[Dataset entries]
+---+

import Summits.HubbardSuperconductivity.HubbardSuperconductivity.Theorems.AnisotropyChordTransferFibre3FinXB2Eval

/-!
# Route `AnisotropyChord` / H0 rotor rung: FIN XB2 row-`N₁` certificate at `L = 26` — cell facts, part `i`

Kernel facts `xbCellAny2 26 (49/50) la lb c = true` (evaluator `…FinXB2Eval`, point wedges recomputed in the same `decide`) for 1 λ-cell(s) of the per-`L` cover
(`…FinXB2Cover.xbCheck2`; cell design: p3 g6 scratch `xb_design2.py`, float mirror `xb_mirror.py` (g5)); assembled in `…FinXB2TwentySix`.
Prover seat `hubbard-h0-rotor-p3` g6; helper for piece A = stmt-HubbardSuperconductivity-23918 of rung 19089 (`--supports`, helper class).
WHAT THIS IS NOT: nothing here proves superconductivity in the Hubbard model (rotor TARGET as worded stays FALSE, g15 verdict); kernel facts for the FIN certificate of ONE hypothesis (row `N₁`) of ONE conditional reduction.  Tree imports only; no sorry, no new axioms.
-/

set_option linter.dupNamespace false

namespace Summit.HubbardSuperconductivity.HubbardSuperconductivity.Theorems.AnisotropyChord.Transfer.Fibre3

namespace FinXB

set_option maxHeartbeats 4000000 in
/-- kernel fact: cell 23 at `L = 26` (certified, c = (2/5 : ℚ)). [folklore] -/
theorem xb2c26_23 : xbCellAny2 26 (49/50 : ℚ) 272864531911094 312532213237670 (2/5 : ℚ) = true := by
  decide +kernel

end FinXB

end Summit.HubbardSuperconductivity.HubbardSuperconductivity.Theorems.AnisotropyChord.Transfer.Fibre3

+---+

→ **WHAT IS EXPECTED**
Determine how many lines in the data above contain the string "true". Give nothing except the number.

→ **ANSWER SPACE**
2